Internal Components¶
Dependency-Track allows organisations to mark certain component namespaces and/or names as internal. Components identified as internal are excluded from all external services: they are never sent to external vulnerability analyzers (OSS Index, Snyk, Trivy, VulnDB) and never queried against public package repositories.
This is useful when your SBOMs include first-party libraries with coordinates that could coincide with public packages, or when you simply do not want metadata about internal packages to leave your network.
How Matching Works¶
Internal component identification is configured in Administration → Internal Components by specifying one or more namespace and/or name patterns.

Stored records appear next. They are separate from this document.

import Literature.NumberTheory.EllipticCurves.RootNumberTwistProofs
import HarnessLib

/-!
# `w(E) = −∏_p W_p(E)`: the residual input after the Modularity Theorem, stated exactly

A `…Proofs` sibling (theorems only: no definition, no named fact, no instance) of the named fact
`WeierstrassCurve.rootNumber_eq_algebraicRootNumber` (`RootNumber.lean`; Deligne 1973, Rohrlich 1994
§§19–20, Kellock–Dokchitser 2023 Def. 2.1: for an elliptic `W / ℚ` with no additive reduction above
`2, 3`, the analytic root number is `−∏ᶠ_v w_v(E)` with Rohrlich's local root numbers).

State of the tree (all theorems): Hecke's functional equation, Atkin–Lehner's `ε(f) = ∏_p λ_p(f)` and
`λ_p(f) = ±1` (Knapp 1993, Thm. 9.27), Kellock–Dokchitser's Remark 2.2 `λ_p(f) = w_p(E)` at the
multiplicative primes (`atkinLehnerEigenvalueAt_eq_localRootNumberAt_of_not_sq_dvd`) and at the additive
primes `p ≥ 5` of quadratic-twist type, i.e. such that `E^{(p*)}`, `p* = (−1)^{(p−1)/2} p`, is not
additive at `p` (`atkinLehnerEigenvalueAt_eq_localRootNumberAt_of_twist`, file `RootNumberTwistProofs`).
This file records, as theorems with explicit hypotheses, exactly what is left: from the Modularity
Theorem `exists_isNewformOf` (Breuil–Conrad–Diamond–Taylor 2001, Thm. A) and the single residual
local statement

  (R) `λ_p(f) = w_p(E)` for the newform `f` of `E` at every additive prime `p ≥ 5` at which the
      quadratic twist `E^{(p*)}` is still additive

(the hypothesis `hres` below; by Rohrlich 1993, Prop. 2, these are the primes `p ≥ 5` of potentially
good reduction with `e = 12 / gcd(v_p(Δ_min), 12) ∈ {3, 4, 6}`, where `w_p(E) = (−3/p), (−2/p), (−1/p)`
respectively and where Remark 2.2 rests on the local Langlands correspondence for the non-twist-minimal
principal series and the supercuspidal representations of conductor `p²` — not formalised here), one
gets Kellock–Dokchitser's Remark 2.2 at every `p ∣ N_E`
(`atkinLehnerEigenvalueAt_eq_localRootNumberAt_of_residual`), the local product formula
`ε(f) = ∏ᶠ_v w_v(E)` (`frickeEigenvalue_eq_finprod_localRootNumberAt_of_residual`), the functional
equation with the algebraic sign (`hasFunctionalEquationSign_algebraicRootNumber_of_residual`) and the
named fact itself (`rootNumber_eq_algebraicRootNumber_of_exists_isNewformOf_of_residual`). With
`hres` vacuous this recovers `rootNumber_eq_algebraicRootNumber_of_exists_isNewformOf_of_twist`.
No new definitions, no named facts.

## References

* L. Cowland Kellock, V. Dokchitser, *Root numbers and parity phenomena*, Bull. LMS 55 (2023),
  Def. 2.1, Rem. 2.2, Thm. 2.3.
* D. Rohrlich, *Variation of the root number in families of elliptic curves*, Compositio Math. 87
  (1993), Prop. 2.
* C. Breuil, B. Conrad, F. Diamond, R. Taylor, JAMS 14 (2001), Thm. A.
* A. W. Knapp, *Elliptic Curves*, 1993, Thm. 9.27.
-/

noncomputable section

open scoped MatrixGroups Classical

open CongruenceSubgroup Literature.NumberTheory.EllipticCurves.ModularForms IsDedekindDomain
  IsDedekindDomain.HeightOneSpectrum Rat.HeightOneSpectrum

namespace WeierstrassCurve

variable (W : WeierstrassCurve ℚ)

/-- **Kellock–Dokchitser's Remark 2.2 at every `p ∣ N_E`, from the Modularity Theorem and the residual
statement (R).** For an elliptic `W / ℚ` with no additive reduction above `2, 3`: if `λ_p(f) = w_p(E)`
holds at the additive primes `p ≥ 5` at which `E^{(p*)}` is still additive (`hres`), then it holds at
every prime `p ∣ N_E` (the named fact `W.atkinLehnerEigenvalueAt_eq_localRootNumberAt`): at `p ∥ N_E` by
`atkinLehnerEigenvalueAt_eq_localRootNumberAt_of_not_sq_dvd` (Knapp 1993, Thm. 9.27; `a_p = ±1`), at the
additive primes of quadratic-twist type by `atkinLehnerEigenvalueAt_eq_localRootNumberAt_of_twist`
(which uses Modularity for `E^{(p*)}`). [cite: KellockDokchitser2023, Rem. 2.2 and Thm. 2.3]
[cite: Rohrlich1993Compositio, Prop. 2] -/
theorem atkinLehnerEigenvalueAt_eq_localRootNumberAt_of_residual (hmod : exists_isNewformOf)
    [W.IsElliptic]
    (h23 : ∀ v : HeightOneSpectrum ℤ, W.HasAdditiveReductionAt v → 3 < ringChar (ℤ ⧸ v.asIdeal))
    (hres : ∀ [W.IsElliptic] [NeZero (W.conductorNorm ℤ)] {f : CuspForm (Gamma0 (W.conductorNorm ℤ)) 2}
      (_hf : IsNewformOf W f) (p : Nat.Primes), 5 ≤ (p : ℕ) →
      W.HasAdditiveReductionAt ((primesEquiv (R := ℤ)).symm p) →
      (W.quadraticTwist (((-1 : ℤ) ^ ((p : ℕ) / 2) * p : ℤ) : ℚ)).HasAdditiveReductionAt
        ((primesEquiv (R := ℤ)).symm p) →
      atkinLehnerEigenvalueAt f p = (W.localRootNumberAt ((primesEquiv (R := ℤ)).symm p) : ℂ)) :
    W.atkinLehnerEigenvalueAt_eq_localRootNumberAt := by
  intro _ _ f hf p hp _
  by_cases hsq : (p : ℕ) ^ 2 ∣ W.conductorNorm ℤ
  · have hN0 : W.conductorNorm ℤ ≠ 0 := (W.conductorNorm_pos_holds).ne'
    have hgen : natGenerator ((primesEquiv (R := ℤ)).symm p) = p :=
      congrArg (fun q : Nat.Primes ↦ (q : ℕ)) ((primesEquiv (R := ℤ)).apply_symm_apply p)
    have h2 : 2 ≤ W.conductorExponent ((primesEquiv (R := ℤ)).symm p) := by
      rw [← factorization_conductorNorm_holds W ((primesEquiv (R := ℤ)).symm p), hgen]
      exact (p.2.pow_dvd_iff_le_factorization hN0).mp hsq
    have hadd := (two_le_conductorExponent_iff_holds _ W).mp h2
    have h3 := h23 _ hadd
    rw [Literature.NumberTheory.EllipticCurves.Rat.ringChar_int_quotient_asIdeal, hgen] at h3
    have hp4 : (p : ℕ) ≠ 4 := fun h ↦ absurd p.2 (by rw [h]; norm_num)
    have hp5 : 5 ≤ (p : ℕ) := by omega
    by_cases htw : (W.quadraticTwist (((-1 : ℤ) ^ ((p : ℕ) / 2) * p : ℤ) : ℚ)).HasAdditiveReductionAt
        ((primesEquiv (R := ℤ)).symm p)
    · exact hres hf p hp5 hadd htw
    · exact W.atkinLehnerEigenvalueAt_eq_localRootNumberAt_of_twist hmod hf p hp5 hadd htw h23
  · exact W.atkinLehnerEigenvalueAt_eq_localRootNumberAt_of_not_sq_dvd hf p hp hsq

/-- **The local product formula `ε(f_E) = ∏ᶠ_v w_v(E)` from the Modularity Theorem and the residual
statement (R)**: the named fact `W.frickeEigenvalue_eq_finprod_localRootNumberAt` (Kellock–Dokchitser
2023, Rem. 2.2 with Atkin–Lehner's `ε(f) = ∏_p λ_p(f)`, Knapp 1993, Thm. 9.27(c), a theorem of the tree)
for an elliptic `W / ℚ`, from `exists_isNewformOf` and `hres`.
[cite: KellockDokchitser2023, Rem. 2.2] [cite: Knapp1993, Thm. 9.27(c)] -/
theorem frickeEigenvalue_eq_finprod_localRootNumberAt_of_residual (hmod : exists_isNewformOf)
    (hres : ∀ [W.IsElliptic] [NeZero (W.conductorNorm ℤ)] {f : CuspForm (Gamma0 (W.conductorNorm ℤ)) 2}
      (_hf : IsNewformOf W f) (p : Nat.Primes), 5 ≤ (p : ℕ) →
      W.HasAdditiveReductionAt ((primesEquiv (R := ℤ)).symm p) →
      (W.quadraticTwist (((-1 : ℤ) ^ ((p : ℕ) / 2) * p : ℤ) : ℚ)).HasAdditiveReductionAt
        ((primesEquiv (R := ℤ)).symm p) →
      atkinLehnerEigenvalueAt f p = (W.localRootNumberAt ((primesEquiv (R := ℤ)).symm p) : ℂ)) :
    W.frickeEigenvalue_eq_finprod_localRootNumberAt := by
  intro _ _ h23 f hf
  exact W.frickeEigenvalue_eq_finprod_localRootNumberAt_of_localRootNumberAt
    (W.atkinLehnerEigenvalueAt_eq_localRootNumberAt_of_residual hmod h23 hres) h23 hf

/-- **`Λ(E, 2 − s) = −∏_p w_p(E) · Λ(E, s)` from the Modularity Theorem and the residual statement
(R)**, for an elliptic `W / ℚ` with no additive reduction above `2, 3` (Kellock–Dokchitser 2023,
Def. 2.1 and Rem. 2.2; Knapp 1993, Thm. 9.8 and Thm. 9.27).
[cite: KellockDokchitser2023, Def. 2.1 and Rem. 2.2] [cite: Knapp1993, Thm. 9.8 and Thm. 9.27] -/
theorem hasFunctionalEquationSign_algebraicRootNumber_of_residual (hmod : exists_isNewformOf)
    [W.IsElliptic]
    (h23 : ∀ v : HeightOneSpectrum ℤ, W.HasAdditiveReductionAt v → 3 < ringChar (ℤ ⧸ v.asIdeal))
    (hres : ∀ [W.IsElliptic] [NeZero (W.conductorNorm ℤ)] {f : CuspForm (Gamma0 (W.conductorNorm ℤ)) 2}
      (_hf : IsNewformOf W f) (p : Nat.Primes), 5 ≤ (p : ℕ) →
      W.HasAdditiveReductionAt ((primesEquiv (R := ℤ)).symm p) →
      (W.quadraticTwist (((-1 : ℤ) ^ ((p : ℕ) / 2) * p : ℤ) : ℚ)).HasAdditiveReductionAt
        ((primesEquiv (R := ℤ)).symm p) →
      atkinLehnerEigenvalueAt f p = (W.localRootNumberAt ((primesEquiv (R := ℤ)).symm p) : ℂ)) :
    W.HasFunctionalEquationSign W.algebraicRootNumber :=
  W.hasFunctionalEquationSign_algebraicRootNumber_of_localRootNumberAt hmod
    (W.atkinLehnerEigenvalueAt_eq_localRootNumberAt_of_residual hmod h23 hres) h23

/-- **`w(E) = −∏_p w_p(E)` from the Modularity Theorem and the residual statement (R).** The named
fact `W.rootNumber_eq_algebraicRootNumber` (Deligne 1973; Rohrlich 1994, §20; Kellock–Dokchitser 2023,
Def. 2.1) for an elliptic `W / ℚ` follows from `exists_isNewformOf` (BCDT 2001, Thm. A) together with
`λ_p(f) = w_p(E)` at the additive primes `p ≥ 5` at which `E^{(p*)}` is still additive (`hres`; by
Rohrlich 1993, Prop. 2, the primes of potentially good reduction with `e ∈ {3, 4, 6}`). Everything
else — Hecke, Atkin–Lehner, Remark 2.2 at the multiplicative primes and at the additive primes of
quadratic-twist type — is a theorem of the tree. When `W` has no such prime, `hres` is vacuous and this
is `rootNumber_eq_algebraicRootNumber_of_exists_isNewformOf_of_twist`.
[cite: KellockDokchitser2023, Def. 2.1 and Rem. 2.2] [cite: BCDTJAMS2001, Theorem A]
[cite: Rohrlich1993Compositio, Prop. 2] -/
theorem rootNumber_eq_algebraicRootNumber_of_exists_isNewformOf_of_residual (hmod : exists_isNewformOf)
    (hres : ∀ [W.IsElliptic] [NeZero (W.conductorNorm ℤ)] {f : CuspForm (Gamma0 (W.conductorNorm ℤ)) 2}
      (_hf : IsNewformOf W f) (p : Nat.Primes), 5 ≤ (p : ℕ) →
      W.HasAdditiveReductionAt ((primesEquiv (R := ℤ)).symm p) →
      (W.quadraticTwist (((-1 : ℤ) ^ ((p : ℕ) / 2) * p : ℤ) : ℚ)).HasAdditiveReductionAt
        ((primesEquiv (R := ℤ)).symm p) →
      atkinLehnerEigenvalueAt f p = (W.localRootNumberAt ((primesEquiv (R := ℤ)).symm p) : ℂ)) :
    W.rootNumber_eq_algebraicRootNumber := by
  intro _ h23
  exact W.rootNumber_eq_algebraicRootNumber_of_exists_isNewformOf_of_localRootNumberAt hmod
    (W.atkinLehnerEigenvalueAt_eq_localRootNumberAt_of_residual hmod h23 hres) h23

end WeierstrassCurve

end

Two matching modes are available:
| Mode | Behaviour |
|---|---|
| OR (default) | A component is internal if its namespace or name matches any configured pattern. |
| AND | A component is internal if its namespace and name both match. |
Patterns are matched against the component's PURL namespace and name fields.
Note
By default, no components are identified as internal—all components are treated as third-party and may be sent to configured external analyzers.
Effects of Being Marked Internal¶
| Service | Behaviour for internal components |
|---|---|
| OSS Index | Not queried |
| Snyk | Not queried |
| Trivy | Not queried |
| VulnDB | Not queried |
| Public package repositories | Not queried for version currency checks |
| Internal analyzer | Still evaluated against the local vulnerability database |
| Private repositories | Still queried if configured |
Use with the Private Vulnerability Repository¶
Internal components can still be matched against vulnerabilities defined in the private vulnerability repository. This allows organisations to track and triage vulnerabilities in their own codebases without exposing component identifiers externally.